VictorのEverio、ロキシオのToast、AppleのiMovieとiDVDを使って、DVDを作成する方法を簡単に解説します。対象は、Mac OS Xです。

なお、間違って、オリジナルのファイルを消してしまわないように、注意してください。

この説明では、iLife’06、Toast7を使用しています。

16:9映像変換の方法のより良い方法がわかりましたので、書き直しました。(2011/5/14)

使用機材の簡単な紹介

Everioについて

VictorのEverioは、HDDへ録画するハンディビデオカメラです。記録された映像は、MPEG2形式で保存されます。ここで使用しているのは、GZ-MG77という機種です。

victor everio MG77

増量バッテリを付けているので、でかいです。

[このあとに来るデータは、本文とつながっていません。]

import Literature.AlgebraicGeometry.Deligne1982.WeilTypeGeneralMemberPowersExceptionalClasses
import Literature.AlgebraicGeometry.Milne1999.SpecialLefschetzGroupInvariantsHolds
import HarnessLib

/-!
# The Lefschetz group of the general CM-Weil abelian variety: `Hg(A)|_{H¹} = SU(φ) ⊊ U(φ) = S(A)`, `Hg′(A) ⊊ S(A)`, `Hg(A) ⊊ L(A)`

Milne [Milne2025AbelianMotivesCharP, §1.5 Example 1.17]: for a general polarized abelian variety `(A, ν, λ)` of Weil type
relative to a CM field `E` (`φ` the `E`-hermitian form of the polarization) «there is an exact commutative diagram
`SU(φ) ↪ MT(A)`, `GU(φ) ↪ L(A)` … It follows that for a general `A`, the Weil classes are Hodge classes but not Lefschetz
classes». Milne [Milne1999LefschetzClasses, §4]: `L(A)` is the largest subgroup fixing the Lefschetz classes on all powers
(Def. 4.3), `≅ G(A)` = the centraliser of `End⁰(A)` in the group of similitudes of the polarization (Thm. 4.4), its kernel
`S(A)` the centraliser of `End⁰(A)` in the unitary group of the polarization (§1 p. 644); Prop. 4.8: «(a) no power of `A`
supports an exotic Hodge class; (b) `Hg(A) = L(A)`; (c) `Hg′(A) = S(A)` are equivalent».

This file proves, on the tree's carriers, for `(A, η, h)` of Weil type relative to `E = ℚ(η)` (`IsWeilTypeCM A η R e₀ k`,
`h` a polarization class with the Rosati condition):
* `SU(φ)(ℂ) ⊊ U(φ)(ℂ)` (`k ≥ 1`: a diagonal element of `U(φ)(ℂ)` with determinant `2^{2k}` on a block `W_β`);
* for the GENERAL member (`Hg(A) = SU(φ)`, tree `HasHodgeGroupSUCM`) with `k ≥ 2`: Milne's `S(A)(ℂ)` read on `H¹`
  (tree `Milne1999.unitaryCentralizerGroup A h`: commute with every `ψ^*`, `ψ ∈ End(A)`, and preserve `Q_h`) EQUALS
  `U(φ)(ℂ)` (every `ψ^*` is a polynomial in `η^*`, tree `exists_pullbackOne_eq_aeval_of_hasHodgeGroupSUCM`, i.e.
  `End⁰(A) = E`), so `Hg(A)(ℂ)|_{H¹} = SU(φ)(ℂ) ⊊ S(A)(ℂ)` — the gap of Milne's diagram;
* Milne's Prop. 4.8 fails for the general member: `Hg′(A) ⊊ S(A)` and `Hg(A) ⊊ L(A)` as subgroups of
  `∏ₖ GL(Hᵏ(A(ℂ); ℂ))` (tree `hodgeGroup`, `specialLefschetzGroup`, `mumfordTateGroup`, `lefschetzGroup`; via the PROVED
  record `Milne1999_specialLefschetzGroup_invariants_le_holds` = Cor. 4.5 and `B(A) ≠ D(A)`, tree
  `IsWeilTypeCM.not_isDivisorGenerated_of_hodgeGroupSU`), also for every power `A^{N+1}` and for everything isogenous to
  `A`; and the same four statements for van Geemen's general member (`K` imaginary quadratic, `Hg = SU_H`, `n ≥ 2`;
  the tree had `Hg|_{H¹} ⊊ S(A)(ℂ)|_{H¹}` there, `VanGeemen1994.hodgeGroupOne_lt_unitaryCentralizerGroup_of_hasHodgeGroupSU`).

All `theorem`s; no definition, no named fact.

## References

* [Milne2025AbelianMotivesCharP] J. S. Milne, *Abelian motives in characteristic p*, arXiv:2508.09972, §1.5 Example 1.17.
* [Milne1999LefschetzClasses] J. S. Milne, *Lefschetz classes on abelian varieties*, Duke Math. J. 96 (1999), §1 p. 644
  (`S(A)`), §4 Def. 4.3, Thm. 4.4, Cor. 4.5, Prop. 4.8 (p. 660).
* [Deligne1982HodgeCycles] P. Deligne (notes by J. S. Milne), LNM 900 (1982), §4; Milne's 2003 re-edition, endnote 16.
* [vanGeemen1994HodgeAV] B. van Geemen, LNM 1594 (1994), 6.9, Lemma 6.10, Thm. 6.11–6.12.
-/

noncomputable section

open CategoryTheory Polynomial
open Literature.AlgebraicTopology.SingularHomology
open Literature.AlgebraicGeometry.Motives
open Literature.AlgebraicGeometry.HodgeTheory
open Literature.AlgebraicGeometry.VanGeemen1994
open Literature.AlgebraicGeometry.Milne1999

namespace Literature.AlgebraicGeometry.Deligne1982

variable {A : AbelianVariety ℂ} {η : A ⟶ A} {R : Polynomial ℤ} {e₀ k : ℕ} {h : complexBetti A.X 2}

/-! ### §1 `SU(φ)(ℂ) ⊊ U(φ)(ℂ)` -/

section UnitaryGroups

variable (hW : IsWeilTypeCM A η R e₀ k) (hpol : IsPolarizationClass A.dim A.X h) (hRos : IsRosatiCM A η h)

include hW in
/-- `τ_β` is a root of `P_R`. [cite: Deligne1982HodgeCycles, §4 p. 30] -/
private theorem IsWeilTypeCM.eval₂_cmEmb_eq_zero (β : Fin (cmDeg R)) :
    Polynomial.eval₂ (Int.castRingHom ℂ) (cmEmb R β) (R.comp (X ^ 2)) = 0 := by
  classical
  have hmem : cmEmb R β ∈ cmType R := ((cmType R).equivFin.symm β).2
  have hroot : cmEmb R β ∈ cmRoots R := (Finset.mem_filter.1 hmem).1
  rw [cmRoots, Multiset.mem_toFinset, Polynomial.mem_roots (hW.monic_comp.map (Int.castRingHom ℂ)).ne_zero,
    Polynomial.IsRoot, Polynomial.eval_map] at hroot
  exact hroot

include hW hpol hRos in
/-- **An element of `U(φ)(ℂ)` with determinant `2^{2k}` on the block `W_β`**: the diagonal automorphism `w^β_i ↦ 2 w^β_i`,
`w*^β_i ↦ w*^β_i / 2`, identity on the other blocks (tree `monoAutoCM`; it commutes with `η^*` and preserves `Q_h`).
[cite: vanGeemen1994HodgeAV, 6.9 and Lemma 6.10] [cite: Milne2025AbelianMotivesCharP, §1.5 Example 1.17] -/
theorem IsWeilTypeCM.exists_mem_weilUnitaryGroupCM_detOnEigenspace_eq (β : Fin (cmDeg R)) :
    ∃ u ∈ weilUnitaryGroupCM A η h, ∃ hc : ∀ x, u (pullbackOne A η x) = pullbackOne A η (u x),
      detOnEigenspace u (pullbackOne A η) hc (cmEmb R β) = 2 ^ (2 * k) := by
  classical
  let c : Fin (cmDeg R) × (Fin (2 * k) × Fin 2) → ℂˣ := fun p =>
    if p.1 = β then (if p.2.2 = 0 then twoU else twoU⁻¹) else 1
  have hc : ∀ β' i, (c (β', i, 0) : ℂ) * c (β', i, 1) = 1 := by
    intro β' i
    by_cases hβ : β' = β
    · simp [c, hβ]
    · simp [c, hβ]
  refine ⟨monoAutoCM hW hpol hRos (blockPermCM β 1) c, monoAutoCM_mem_weilUnitaryGroupCM hW hpol hRos β 1 c hc,
    monoAutoCM_comm hW hpol hRos β 1 c, ?_⟩
  rw [detOnEigenspace_monoAutoCM_zero hW hpol hRos β 1 c β]
  simp [c, twoU, Finset.prod_const, Finset.card_univ, Fintype.card_fin]

include hW hpol hRos in
/-- **`SU(φ)(ℂ) ≠ U(φ)(ℂ)`** (`k ≥ 1`): the element above has determinant `2^{2k} ≠ 1` on `W_β`.
[cite: vanGeemen1994HodgeAV, 6.9 and Lemma 6.10] [cite: Milne2025AbelianMotivesCharP, §1.5 Example 1.17] -/
theorem IsWeilTypeCM.weilSpecialUnitaryGroupCM_ne_weilUnitaryGroupCM :
    weilSpecialUnitaryGroupCM A η (R.comp (X ^ 2)) h ≠ weilUnitaryGroupCM A η h := by
  intro heq
  set β : Fin (cmDeg R) := ⟨0, hW.cmDeg_pos⟩
  obtain ⟨u, hu, hc, hdet⟩ := hW.exists_mem_weilUnitaryGroupCM_detOnEigenspace_eq hpol hRos β
  rw [← heq] at hu
  obtain ⟨hc', -, hdet'⟩ := hu
  have h1 := hdet' (cmEmb R β) (hW.eval₂_cmEmb_eq_zero β)
  have hk := hW.k_pos
  have h2 : (2 : ℂ) ^ (2 * k) ≠ 1 := by
    have h' : (2 : ℕ) ^ (2 * k) ≠ 1 := (Nat.one_lt_two_pow (by omega)).ne'
    exact_mod_cast h'
  exact h2 (hdet ▸ h1)

include hW hpol hRos in
/-- **`SU(φ)(ℂ) ⊊ U(φ)(ℂ)`** (`k ≥ 1`). [cite: vanGeemen1994HodgeAV, 6.9 and Lemma 6.10] [cite: Milne2025AbelianMotivesCharP, §1.5 Example 1.17] -/
theorem IsWeilTypeCM.weilSpecialUnitaryGroupCM_lt_weilUnitaryGroupCM :
    weilSpecialUnitaryGroupCM A η (R.comp (X ^ 2)) h < weilUnitaryGroupCM A η h :=
  lt_of_le_of_ne (weilSpecialUnitaryGroupCM_le_weilUnitaryGroupCM A η _ h)
    (hW.weilSpecialUnitaryGroupCM_ne_weilUnitaryGroupCM hpol hRos)

end UnitaryGroups

/-! ### §2 Milne's `S(A)(ℂ)` on `H¹` versus `U(φ)(ℂ)` -/

section Centralizer

/-- **`S(A)(h)(ℂ) ≤ U(φ)(ℂ)` always** (`η ∈ End(A)`: `S(A)` centralises all of `End(A)` and preserves `Q_h`).
[cite: Milne1999LefschetzClasses, §1 p. 644] [cite: Deligne1982HodgeCycles, Milne 2003 re-edition endnote 16] -/
theorem unitaryCentralizerGroup_le_weilUnitaryGroupCM (η : A ⟶ A) (h : complexBetti A.X 2) :
    unitaryCentralizerGroup A h ≤ weilUnitaryGroupCM A η h := by
  rintro u ⟨hc, hQ⟩
  exact ⟨fun x ↦ mem_centralizerGroup_iff.1 hc η x, hQ⟩

/-- Commuting with `y` implies commuting with every polynomial in `y`. [folklore] -/
private theorem commute_aeval_of_commute' {M : Type*} [AddCommGroup M] [Module ℂ M] {x y : Module.End ℂ M}
    (hxy : Commute x y) (p : ℂ[X]) : Commute x (aeval y p) := by
  rw [aeval_eq_sum_range]
  exact Commute.sum_right _ _ _ fun j _ ↦ (hxy.pow_right j).smul_right _

variable (hW : IsWeilTypeCM A η R e₀ k) (hpol : IsPolarizationClass A.dim A.X h) (hRos : IsRosatiCM A η h)

include hW hpol hRos in
/-- **`U(φ)(ℂ) ≤ S(A)(h)(ℂ)` for the general member** (`Hg(A) = SU(φ)`, `k ≥ 2`): an automorphism commuting with `η^*`
commutes with every `ψ^*`, `ψ ∈ End(A)`, because `ψ^* = Q(η^*)` is a polynomial in `η^*` (tree
`exists_pullbackOne_eq_aeval_of_hasHodgeGroupSUCM`: `End⁰(A) = E = ℚ(η)` for the general member — Milne's `L(A) = GU(φ)`).
[cite: Milne2025AbelianMotivesCharP, §1.5 Example 1.17] [cite: Milne1999LefschetzClasses, §1 p. 644 and Thm. 4.4] -/
theorem IsWeilTypeCM.weilUnitaryGroupCM_le_unitaryCentralizerGroup_of_hodgeGroupSU (hk : 2 ≤ k)
    (hSU : HasHodgeGroupSUCM A η (R.comp (X ^ 2)) h) : weilUnitaryGroupCM A η h ≤ unitaryCentralizerGroup A h := by
  rintro u ⟨hc, hQ⟩
  refine ⟨mem_centralizerGroup_iff.2 fun ψ x ↦ ?_, hQ⟩
  obtain ⟨Q, hQψ⟩ := exists_pullbackOne_eq_aeval_of_hasHodgeGroupSUCM hW hpol hRos hSU hk ψ
  have hcomm : Commute (u : Module.End ℂ (complexBetti A.X 1)) (pullbackOne A η) :=
    LinearMap.ext fun y ↦ hc y
  have h2 := LinearMap.congr_fun (commute_aeval_of_commute' hcomm Q).eq x
  rw [hQψ]
  simpa only [Module.End.mul_apply, LinearEquiv.coe_coe] using h2

include hW hpol hRos in
/-- **`S(A)(h)(ℂ) = U(φ)(ℂ)` FOR THE GENERAL CM-WEIL ABELIAN VARIETY** (`Hg(A) = SU(φ)`, `k ≥ 2`): Milne's special
Lefschetz group (the centraliser of `End⁰(A) = E` in the unitary group of the polarization), read on `H¹(A(ℂ); ℂ)`, is the
unitary group `U(φ)(ℂ)` — the bottom row `GU(φ) ≅ L(A)` of Milne's diagram, in its kernel form.
[cite: Milne2025AbelianMotivesCharP, §1.5 Example 1.17] [cite: Milne1999LefschetzClasses, §1 p. 644, Thm. 4.4] -/
theorem IsWeilTypeCM.unitaryCentralizerGroup_eq_weilUnitaryGroupCM_of_hodgeGroupSU (hk : 2 ≤ k)
    (hSU : HasHodgeGroupSUCM A η (R.comp (X ^ 2)) h) : unitaryCentralizerGroup A h = weilUnitaryGroupCM A η h :=
  le_antisymm (unitaryCentralizerGroup_le_weilUnitaryGroupCM η h)
    (hW.weilUnitaryGroupCM_le_unitaryCentralizerGroup_of_hodgeGroupSU hpol hRos hk hSU)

でも、連続撮影で280分も持つので、安心です。

一つ重要な注意することがあります。それは、ビデオ撮影アスペクト比を4:3にすることです。16:9で撮影すると、横につぶれた映像になってしまいます。回避策はありますが、ちょっと面倒です。このページの終わりの部分で解説しています。

Toast7について

Toast7は、DVDへの書き込みソフトです。データ形式以外に、オーディオ形式、ビデオ形式での書き込みもできます。ビデオ形式の書き込み機能の補助機能として、ビデオ形式の変換機能があります。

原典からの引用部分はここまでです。